--- Data for processing Enclosed Below ---

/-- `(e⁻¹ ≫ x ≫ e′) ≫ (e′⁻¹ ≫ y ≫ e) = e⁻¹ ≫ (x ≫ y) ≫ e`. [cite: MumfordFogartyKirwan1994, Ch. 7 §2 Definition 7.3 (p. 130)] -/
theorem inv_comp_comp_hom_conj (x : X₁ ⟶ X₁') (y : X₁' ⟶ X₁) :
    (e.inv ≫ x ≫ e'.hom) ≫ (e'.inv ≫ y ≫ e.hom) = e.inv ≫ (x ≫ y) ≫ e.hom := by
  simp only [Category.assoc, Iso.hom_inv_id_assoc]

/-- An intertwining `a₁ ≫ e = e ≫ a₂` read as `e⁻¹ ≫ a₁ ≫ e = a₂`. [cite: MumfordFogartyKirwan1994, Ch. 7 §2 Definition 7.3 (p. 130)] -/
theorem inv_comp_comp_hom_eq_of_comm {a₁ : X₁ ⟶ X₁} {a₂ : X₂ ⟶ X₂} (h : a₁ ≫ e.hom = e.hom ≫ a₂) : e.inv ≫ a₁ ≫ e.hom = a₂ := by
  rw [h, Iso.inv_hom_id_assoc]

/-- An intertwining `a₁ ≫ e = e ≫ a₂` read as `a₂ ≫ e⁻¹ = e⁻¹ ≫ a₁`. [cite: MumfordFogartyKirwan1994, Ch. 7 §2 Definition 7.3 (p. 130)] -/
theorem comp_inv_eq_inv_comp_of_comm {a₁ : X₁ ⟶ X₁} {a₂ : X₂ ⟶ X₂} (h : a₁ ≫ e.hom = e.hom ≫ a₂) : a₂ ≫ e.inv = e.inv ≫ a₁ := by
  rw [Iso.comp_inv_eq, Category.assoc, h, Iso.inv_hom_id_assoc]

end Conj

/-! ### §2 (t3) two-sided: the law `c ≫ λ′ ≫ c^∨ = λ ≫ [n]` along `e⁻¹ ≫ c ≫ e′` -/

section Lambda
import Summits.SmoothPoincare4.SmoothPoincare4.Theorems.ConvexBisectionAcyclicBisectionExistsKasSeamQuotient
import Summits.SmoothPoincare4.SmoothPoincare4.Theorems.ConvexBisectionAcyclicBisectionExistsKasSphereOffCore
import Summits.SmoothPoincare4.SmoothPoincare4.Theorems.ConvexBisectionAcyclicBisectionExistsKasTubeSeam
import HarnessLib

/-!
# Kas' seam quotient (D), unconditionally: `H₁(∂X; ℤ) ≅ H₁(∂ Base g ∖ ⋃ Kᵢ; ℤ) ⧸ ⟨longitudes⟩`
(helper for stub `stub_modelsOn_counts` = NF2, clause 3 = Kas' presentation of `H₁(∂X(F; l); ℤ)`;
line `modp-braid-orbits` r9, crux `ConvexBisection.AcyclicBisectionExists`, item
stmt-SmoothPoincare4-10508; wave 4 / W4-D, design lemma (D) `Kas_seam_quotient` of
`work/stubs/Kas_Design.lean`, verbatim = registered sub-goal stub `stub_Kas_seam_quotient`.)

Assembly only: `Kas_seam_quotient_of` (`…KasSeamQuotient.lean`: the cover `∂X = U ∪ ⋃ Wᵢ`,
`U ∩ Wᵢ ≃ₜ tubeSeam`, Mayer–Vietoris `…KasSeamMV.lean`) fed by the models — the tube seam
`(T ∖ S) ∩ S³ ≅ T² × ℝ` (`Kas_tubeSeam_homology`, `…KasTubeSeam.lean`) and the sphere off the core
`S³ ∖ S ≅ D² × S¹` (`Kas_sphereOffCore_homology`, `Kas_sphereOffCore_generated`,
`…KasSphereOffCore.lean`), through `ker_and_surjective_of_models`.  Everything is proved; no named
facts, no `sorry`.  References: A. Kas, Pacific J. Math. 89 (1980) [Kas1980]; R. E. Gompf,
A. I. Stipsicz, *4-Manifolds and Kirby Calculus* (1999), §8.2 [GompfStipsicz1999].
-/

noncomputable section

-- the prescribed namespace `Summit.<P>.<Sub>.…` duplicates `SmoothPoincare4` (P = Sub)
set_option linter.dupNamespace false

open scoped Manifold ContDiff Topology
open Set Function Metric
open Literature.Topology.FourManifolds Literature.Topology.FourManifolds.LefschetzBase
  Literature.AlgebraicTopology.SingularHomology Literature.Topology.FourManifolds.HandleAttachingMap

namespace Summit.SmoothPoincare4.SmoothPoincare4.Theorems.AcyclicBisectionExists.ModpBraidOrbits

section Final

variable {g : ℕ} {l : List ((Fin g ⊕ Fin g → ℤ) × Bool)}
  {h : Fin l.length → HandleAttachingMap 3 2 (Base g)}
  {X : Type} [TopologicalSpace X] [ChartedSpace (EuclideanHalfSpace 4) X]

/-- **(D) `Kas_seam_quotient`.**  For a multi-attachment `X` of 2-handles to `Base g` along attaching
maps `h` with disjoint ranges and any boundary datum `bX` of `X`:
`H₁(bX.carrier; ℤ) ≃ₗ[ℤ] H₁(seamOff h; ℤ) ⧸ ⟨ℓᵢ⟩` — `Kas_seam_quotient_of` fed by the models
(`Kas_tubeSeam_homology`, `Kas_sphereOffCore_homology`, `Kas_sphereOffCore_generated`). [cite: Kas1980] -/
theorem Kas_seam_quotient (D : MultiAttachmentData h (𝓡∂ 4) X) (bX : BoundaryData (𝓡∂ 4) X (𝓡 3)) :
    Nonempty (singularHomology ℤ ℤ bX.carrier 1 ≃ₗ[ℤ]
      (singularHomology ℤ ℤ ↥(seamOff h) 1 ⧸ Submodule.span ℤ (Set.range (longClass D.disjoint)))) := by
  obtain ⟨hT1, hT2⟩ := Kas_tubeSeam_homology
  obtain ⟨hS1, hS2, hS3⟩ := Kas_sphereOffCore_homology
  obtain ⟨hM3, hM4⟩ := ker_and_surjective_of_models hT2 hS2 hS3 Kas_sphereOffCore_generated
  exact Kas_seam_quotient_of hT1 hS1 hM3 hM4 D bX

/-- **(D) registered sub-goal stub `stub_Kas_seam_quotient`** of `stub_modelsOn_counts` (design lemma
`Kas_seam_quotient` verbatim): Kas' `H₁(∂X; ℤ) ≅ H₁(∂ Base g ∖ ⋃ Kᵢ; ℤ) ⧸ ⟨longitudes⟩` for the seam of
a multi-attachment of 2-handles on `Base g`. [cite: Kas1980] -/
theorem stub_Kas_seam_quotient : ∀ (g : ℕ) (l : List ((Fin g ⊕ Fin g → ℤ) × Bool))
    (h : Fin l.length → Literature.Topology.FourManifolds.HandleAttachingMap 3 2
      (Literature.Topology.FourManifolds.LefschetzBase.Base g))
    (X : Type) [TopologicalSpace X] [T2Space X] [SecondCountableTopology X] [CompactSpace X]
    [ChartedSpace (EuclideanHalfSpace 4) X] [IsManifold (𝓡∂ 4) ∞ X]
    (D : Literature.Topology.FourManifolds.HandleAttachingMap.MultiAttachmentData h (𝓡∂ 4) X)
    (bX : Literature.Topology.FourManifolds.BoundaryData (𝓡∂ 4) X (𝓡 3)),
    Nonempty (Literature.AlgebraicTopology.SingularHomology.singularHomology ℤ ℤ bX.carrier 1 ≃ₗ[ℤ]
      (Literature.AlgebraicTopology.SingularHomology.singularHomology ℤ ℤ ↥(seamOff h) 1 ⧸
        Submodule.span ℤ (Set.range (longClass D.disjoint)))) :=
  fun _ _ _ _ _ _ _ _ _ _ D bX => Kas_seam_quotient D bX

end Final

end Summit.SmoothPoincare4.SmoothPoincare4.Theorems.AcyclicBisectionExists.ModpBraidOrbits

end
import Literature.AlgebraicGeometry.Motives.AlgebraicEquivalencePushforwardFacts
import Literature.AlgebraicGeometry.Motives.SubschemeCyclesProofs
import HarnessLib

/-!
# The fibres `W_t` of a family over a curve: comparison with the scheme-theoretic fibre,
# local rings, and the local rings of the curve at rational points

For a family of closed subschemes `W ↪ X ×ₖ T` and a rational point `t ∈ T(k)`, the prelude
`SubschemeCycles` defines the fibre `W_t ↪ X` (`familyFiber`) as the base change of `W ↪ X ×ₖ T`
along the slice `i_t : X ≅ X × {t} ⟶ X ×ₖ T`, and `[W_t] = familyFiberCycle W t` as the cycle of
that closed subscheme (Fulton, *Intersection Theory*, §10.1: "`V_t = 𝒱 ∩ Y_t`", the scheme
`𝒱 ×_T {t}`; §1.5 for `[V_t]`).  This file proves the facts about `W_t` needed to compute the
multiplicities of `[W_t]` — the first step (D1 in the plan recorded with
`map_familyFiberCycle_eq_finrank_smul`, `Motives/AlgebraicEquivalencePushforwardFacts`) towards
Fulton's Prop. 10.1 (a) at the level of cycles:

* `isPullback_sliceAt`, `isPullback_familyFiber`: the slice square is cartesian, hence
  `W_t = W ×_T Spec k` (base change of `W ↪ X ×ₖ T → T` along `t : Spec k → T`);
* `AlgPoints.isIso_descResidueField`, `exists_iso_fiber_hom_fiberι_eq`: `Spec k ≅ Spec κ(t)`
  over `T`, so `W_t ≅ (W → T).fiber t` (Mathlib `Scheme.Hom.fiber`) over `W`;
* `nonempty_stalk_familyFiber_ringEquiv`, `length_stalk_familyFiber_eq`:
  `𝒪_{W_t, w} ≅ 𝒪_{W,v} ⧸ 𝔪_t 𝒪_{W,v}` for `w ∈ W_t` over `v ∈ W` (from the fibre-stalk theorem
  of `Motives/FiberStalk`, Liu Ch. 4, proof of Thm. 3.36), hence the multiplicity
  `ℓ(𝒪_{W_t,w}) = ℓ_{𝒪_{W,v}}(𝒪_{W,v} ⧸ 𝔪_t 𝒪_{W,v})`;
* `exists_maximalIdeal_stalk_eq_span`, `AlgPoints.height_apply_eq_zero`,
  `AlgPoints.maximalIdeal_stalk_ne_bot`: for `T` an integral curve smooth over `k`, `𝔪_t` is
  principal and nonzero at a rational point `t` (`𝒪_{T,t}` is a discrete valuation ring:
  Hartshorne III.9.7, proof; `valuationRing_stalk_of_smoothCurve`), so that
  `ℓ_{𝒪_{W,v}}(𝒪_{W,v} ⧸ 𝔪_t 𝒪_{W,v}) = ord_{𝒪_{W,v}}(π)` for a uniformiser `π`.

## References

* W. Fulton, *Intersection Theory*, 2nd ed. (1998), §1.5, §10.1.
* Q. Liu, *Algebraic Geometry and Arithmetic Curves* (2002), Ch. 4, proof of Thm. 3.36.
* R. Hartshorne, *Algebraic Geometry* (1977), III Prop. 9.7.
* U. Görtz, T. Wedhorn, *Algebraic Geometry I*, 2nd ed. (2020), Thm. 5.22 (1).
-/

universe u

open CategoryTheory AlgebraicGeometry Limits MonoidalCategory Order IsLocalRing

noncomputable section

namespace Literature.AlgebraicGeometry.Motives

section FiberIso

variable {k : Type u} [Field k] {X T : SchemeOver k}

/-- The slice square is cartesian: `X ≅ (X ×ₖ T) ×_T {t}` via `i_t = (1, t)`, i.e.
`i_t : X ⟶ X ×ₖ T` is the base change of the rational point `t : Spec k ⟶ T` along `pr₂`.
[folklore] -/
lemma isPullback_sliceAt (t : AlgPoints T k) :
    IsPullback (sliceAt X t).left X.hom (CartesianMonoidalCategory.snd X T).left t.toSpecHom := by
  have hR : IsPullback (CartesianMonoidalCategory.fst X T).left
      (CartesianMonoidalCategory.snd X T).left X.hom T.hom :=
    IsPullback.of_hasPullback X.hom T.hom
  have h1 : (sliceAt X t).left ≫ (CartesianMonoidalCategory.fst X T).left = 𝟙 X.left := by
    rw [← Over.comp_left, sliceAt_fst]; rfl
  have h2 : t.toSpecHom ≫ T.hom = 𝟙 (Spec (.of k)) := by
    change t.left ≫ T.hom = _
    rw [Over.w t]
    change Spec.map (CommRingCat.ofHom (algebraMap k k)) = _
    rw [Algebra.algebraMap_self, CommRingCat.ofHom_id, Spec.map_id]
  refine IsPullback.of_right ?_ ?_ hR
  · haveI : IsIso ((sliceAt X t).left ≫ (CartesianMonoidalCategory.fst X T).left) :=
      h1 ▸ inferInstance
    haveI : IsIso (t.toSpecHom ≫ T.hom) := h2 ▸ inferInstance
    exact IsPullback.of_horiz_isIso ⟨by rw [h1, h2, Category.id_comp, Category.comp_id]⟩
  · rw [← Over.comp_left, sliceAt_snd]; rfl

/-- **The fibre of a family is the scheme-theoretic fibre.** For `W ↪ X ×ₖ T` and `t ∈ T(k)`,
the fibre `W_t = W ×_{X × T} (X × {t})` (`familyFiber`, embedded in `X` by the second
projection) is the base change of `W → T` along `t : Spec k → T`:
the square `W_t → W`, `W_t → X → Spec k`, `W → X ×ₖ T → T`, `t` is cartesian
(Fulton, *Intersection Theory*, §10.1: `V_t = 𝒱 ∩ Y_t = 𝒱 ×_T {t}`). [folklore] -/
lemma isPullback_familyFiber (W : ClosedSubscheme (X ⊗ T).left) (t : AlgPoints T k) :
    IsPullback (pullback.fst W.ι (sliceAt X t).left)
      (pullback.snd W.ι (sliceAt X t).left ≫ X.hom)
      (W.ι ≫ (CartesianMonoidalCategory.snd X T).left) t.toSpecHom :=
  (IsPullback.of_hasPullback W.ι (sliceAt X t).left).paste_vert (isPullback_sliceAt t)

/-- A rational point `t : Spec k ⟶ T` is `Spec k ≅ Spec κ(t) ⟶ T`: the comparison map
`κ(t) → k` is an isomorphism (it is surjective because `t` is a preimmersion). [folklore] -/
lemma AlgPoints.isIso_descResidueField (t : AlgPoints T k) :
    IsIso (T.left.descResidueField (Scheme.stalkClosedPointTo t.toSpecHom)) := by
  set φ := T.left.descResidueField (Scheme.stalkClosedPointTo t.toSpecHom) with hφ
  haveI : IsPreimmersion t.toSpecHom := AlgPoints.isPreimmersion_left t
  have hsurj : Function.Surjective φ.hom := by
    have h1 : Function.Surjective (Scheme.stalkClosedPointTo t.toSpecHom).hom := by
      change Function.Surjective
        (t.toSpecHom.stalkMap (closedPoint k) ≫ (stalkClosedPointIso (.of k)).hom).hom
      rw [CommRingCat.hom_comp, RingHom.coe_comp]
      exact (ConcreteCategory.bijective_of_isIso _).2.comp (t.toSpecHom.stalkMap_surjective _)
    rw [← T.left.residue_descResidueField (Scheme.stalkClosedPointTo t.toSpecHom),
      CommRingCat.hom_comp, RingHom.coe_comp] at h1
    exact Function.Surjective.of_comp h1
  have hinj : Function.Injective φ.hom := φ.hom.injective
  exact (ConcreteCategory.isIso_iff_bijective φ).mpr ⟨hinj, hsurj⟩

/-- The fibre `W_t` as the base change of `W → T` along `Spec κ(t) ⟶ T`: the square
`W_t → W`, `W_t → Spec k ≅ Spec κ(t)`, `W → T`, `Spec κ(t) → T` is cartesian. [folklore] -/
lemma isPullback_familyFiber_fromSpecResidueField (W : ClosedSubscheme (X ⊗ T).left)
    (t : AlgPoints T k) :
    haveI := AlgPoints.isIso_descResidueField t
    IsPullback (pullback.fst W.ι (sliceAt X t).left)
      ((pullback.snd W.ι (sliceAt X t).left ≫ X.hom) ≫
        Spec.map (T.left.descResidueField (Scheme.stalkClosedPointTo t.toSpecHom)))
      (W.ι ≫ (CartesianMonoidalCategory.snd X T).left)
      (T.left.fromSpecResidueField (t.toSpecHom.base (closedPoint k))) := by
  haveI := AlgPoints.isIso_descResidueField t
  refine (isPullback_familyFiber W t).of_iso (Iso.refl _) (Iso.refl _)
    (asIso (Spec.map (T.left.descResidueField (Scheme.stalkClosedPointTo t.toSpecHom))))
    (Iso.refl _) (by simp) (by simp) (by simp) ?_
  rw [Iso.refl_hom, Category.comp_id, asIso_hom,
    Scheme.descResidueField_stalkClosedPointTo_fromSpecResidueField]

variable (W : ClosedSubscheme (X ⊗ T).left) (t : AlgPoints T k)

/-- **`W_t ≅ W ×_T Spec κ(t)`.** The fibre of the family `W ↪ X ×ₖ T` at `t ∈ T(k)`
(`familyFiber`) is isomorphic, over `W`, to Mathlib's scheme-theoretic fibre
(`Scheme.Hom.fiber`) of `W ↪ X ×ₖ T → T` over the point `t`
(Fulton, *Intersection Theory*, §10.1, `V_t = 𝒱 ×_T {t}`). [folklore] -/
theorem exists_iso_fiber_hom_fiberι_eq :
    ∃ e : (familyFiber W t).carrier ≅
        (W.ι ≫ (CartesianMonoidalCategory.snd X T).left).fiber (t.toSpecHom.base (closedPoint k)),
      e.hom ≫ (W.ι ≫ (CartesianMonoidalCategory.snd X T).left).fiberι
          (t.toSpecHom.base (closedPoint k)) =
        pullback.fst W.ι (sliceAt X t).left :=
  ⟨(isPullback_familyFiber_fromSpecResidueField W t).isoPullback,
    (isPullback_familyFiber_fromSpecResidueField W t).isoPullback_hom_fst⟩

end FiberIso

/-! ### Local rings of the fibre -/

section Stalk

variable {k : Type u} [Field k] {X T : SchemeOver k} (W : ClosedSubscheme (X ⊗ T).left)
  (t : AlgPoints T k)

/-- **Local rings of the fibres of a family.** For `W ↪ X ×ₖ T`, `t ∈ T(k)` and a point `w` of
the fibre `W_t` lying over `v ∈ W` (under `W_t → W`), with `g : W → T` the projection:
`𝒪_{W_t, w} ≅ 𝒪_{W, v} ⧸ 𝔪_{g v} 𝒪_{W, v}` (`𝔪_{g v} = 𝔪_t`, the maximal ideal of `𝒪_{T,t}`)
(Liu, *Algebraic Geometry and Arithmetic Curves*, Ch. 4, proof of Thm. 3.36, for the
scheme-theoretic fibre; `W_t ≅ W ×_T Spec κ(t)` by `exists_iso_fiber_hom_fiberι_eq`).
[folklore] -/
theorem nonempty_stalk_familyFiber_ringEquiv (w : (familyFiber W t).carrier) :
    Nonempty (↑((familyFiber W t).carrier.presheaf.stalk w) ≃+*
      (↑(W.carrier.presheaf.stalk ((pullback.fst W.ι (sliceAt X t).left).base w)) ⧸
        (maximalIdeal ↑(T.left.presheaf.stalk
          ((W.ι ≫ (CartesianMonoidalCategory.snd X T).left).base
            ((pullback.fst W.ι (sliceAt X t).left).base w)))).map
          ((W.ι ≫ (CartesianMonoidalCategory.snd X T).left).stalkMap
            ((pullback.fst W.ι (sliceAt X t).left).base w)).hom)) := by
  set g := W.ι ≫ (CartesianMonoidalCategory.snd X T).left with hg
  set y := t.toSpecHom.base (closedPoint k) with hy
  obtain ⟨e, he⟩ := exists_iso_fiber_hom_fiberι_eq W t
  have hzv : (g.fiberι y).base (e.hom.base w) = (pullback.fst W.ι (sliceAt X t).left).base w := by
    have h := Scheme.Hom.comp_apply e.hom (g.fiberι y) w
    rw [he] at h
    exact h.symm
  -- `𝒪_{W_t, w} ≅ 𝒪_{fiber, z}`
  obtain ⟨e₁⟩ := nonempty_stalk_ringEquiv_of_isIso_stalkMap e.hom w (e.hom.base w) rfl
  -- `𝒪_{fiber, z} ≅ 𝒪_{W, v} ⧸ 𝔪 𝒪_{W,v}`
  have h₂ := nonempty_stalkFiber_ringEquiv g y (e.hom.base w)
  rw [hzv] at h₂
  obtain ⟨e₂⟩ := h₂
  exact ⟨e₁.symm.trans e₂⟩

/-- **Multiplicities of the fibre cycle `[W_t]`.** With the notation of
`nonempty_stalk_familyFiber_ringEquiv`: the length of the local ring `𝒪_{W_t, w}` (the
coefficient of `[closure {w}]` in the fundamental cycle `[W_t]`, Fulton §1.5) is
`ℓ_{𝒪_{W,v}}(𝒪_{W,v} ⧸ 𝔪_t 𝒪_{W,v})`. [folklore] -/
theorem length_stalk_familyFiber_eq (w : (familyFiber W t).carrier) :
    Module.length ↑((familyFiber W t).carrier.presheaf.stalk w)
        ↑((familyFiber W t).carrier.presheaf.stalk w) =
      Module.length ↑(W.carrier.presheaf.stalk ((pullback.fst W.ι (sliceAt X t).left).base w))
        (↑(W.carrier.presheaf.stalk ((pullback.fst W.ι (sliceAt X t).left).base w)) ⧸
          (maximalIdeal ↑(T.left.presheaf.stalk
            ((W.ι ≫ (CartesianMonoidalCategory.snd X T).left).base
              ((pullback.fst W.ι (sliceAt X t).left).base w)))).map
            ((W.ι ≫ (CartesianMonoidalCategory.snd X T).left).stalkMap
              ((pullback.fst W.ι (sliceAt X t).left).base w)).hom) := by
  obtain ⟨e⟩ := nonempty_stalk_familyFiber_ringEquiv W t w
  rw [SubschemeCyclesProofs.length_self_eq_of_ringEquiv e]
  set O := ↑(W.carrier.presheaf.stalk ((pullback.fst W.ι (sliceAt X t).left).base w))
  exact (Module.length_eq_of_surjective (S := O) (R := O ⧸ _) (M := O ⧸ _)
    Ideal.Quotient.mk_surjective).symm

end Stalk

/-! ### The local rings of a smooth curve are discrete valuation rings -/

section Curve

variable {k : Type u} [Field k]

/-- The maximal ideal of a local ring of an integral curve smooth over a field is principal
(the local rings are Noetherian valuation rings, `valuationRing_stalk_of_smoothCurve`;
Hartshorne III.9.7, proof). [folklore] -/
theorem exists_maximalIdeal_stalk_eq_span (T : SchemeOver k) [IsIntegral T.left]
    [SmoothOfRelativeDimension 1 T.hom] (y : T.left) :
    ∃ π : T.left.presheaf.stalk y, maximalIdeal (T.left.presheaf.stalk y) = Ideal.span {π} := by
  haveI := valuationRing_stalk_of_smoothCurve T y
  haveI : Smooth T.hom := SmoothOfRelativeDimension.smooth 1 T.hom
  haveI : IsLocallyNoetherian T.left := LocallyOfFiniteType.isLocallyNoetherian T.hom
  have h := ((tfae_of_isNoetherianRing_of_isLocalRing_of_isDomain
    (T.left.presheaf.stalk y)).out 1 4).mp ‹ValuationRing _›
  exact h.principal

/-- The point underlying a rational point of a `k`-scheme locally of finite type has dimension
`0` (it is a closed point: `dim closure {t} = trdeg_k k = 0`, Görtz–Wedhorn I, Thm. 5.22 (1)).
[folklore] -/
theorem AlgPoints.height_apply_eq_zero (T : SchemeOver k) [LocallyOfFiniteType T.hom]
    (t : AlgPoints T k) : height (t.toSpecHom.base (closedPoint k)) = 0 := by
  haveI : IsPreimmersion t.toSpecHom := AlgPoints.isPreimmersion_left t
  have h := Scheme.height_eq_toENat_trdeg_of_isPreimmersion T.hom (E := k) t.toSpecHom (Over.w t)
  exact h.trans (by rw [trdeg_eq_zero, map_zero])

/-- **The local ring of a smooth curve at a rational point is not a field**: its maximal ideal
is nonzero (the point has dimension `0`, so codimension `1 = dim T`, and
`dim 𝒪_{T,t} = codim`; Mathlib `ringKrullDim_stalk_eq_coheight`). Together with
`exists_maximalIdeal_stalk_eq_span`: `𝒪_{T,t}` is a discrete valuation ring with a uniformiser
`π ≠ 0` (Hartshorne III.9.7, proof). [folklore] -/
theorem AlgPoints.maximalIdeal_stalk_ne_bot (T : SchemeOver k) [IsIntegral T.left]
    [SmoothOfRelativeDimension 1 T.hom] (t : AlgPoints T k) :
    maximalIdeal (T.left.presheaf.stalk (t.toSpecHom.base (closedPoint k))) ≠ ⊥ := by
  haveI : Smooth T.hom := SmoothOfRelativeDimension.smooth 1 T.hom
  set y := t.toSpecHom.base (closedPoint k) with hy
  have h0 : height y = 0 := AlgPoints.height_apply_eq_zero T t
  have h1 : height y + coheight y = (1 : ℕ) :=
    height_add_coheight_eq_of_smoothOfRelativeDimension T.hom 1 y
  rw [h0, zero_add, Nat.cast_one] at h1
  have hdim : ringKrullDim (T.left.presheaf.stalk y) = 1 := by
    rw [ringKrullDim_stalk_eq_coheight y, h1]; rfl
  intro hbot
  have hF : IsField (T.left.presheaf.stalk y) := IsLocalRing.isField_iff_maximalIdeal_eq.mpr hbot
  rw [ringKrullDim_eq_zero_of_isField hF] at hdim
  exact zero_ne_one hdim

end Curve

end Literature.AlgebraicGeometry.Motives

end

--- End of Enclosed Data for processing ---

About this task: The number of lines containing "ModpBraidOrbits" is all that is wanted; tally them in the data.

Answer to the exercise: 2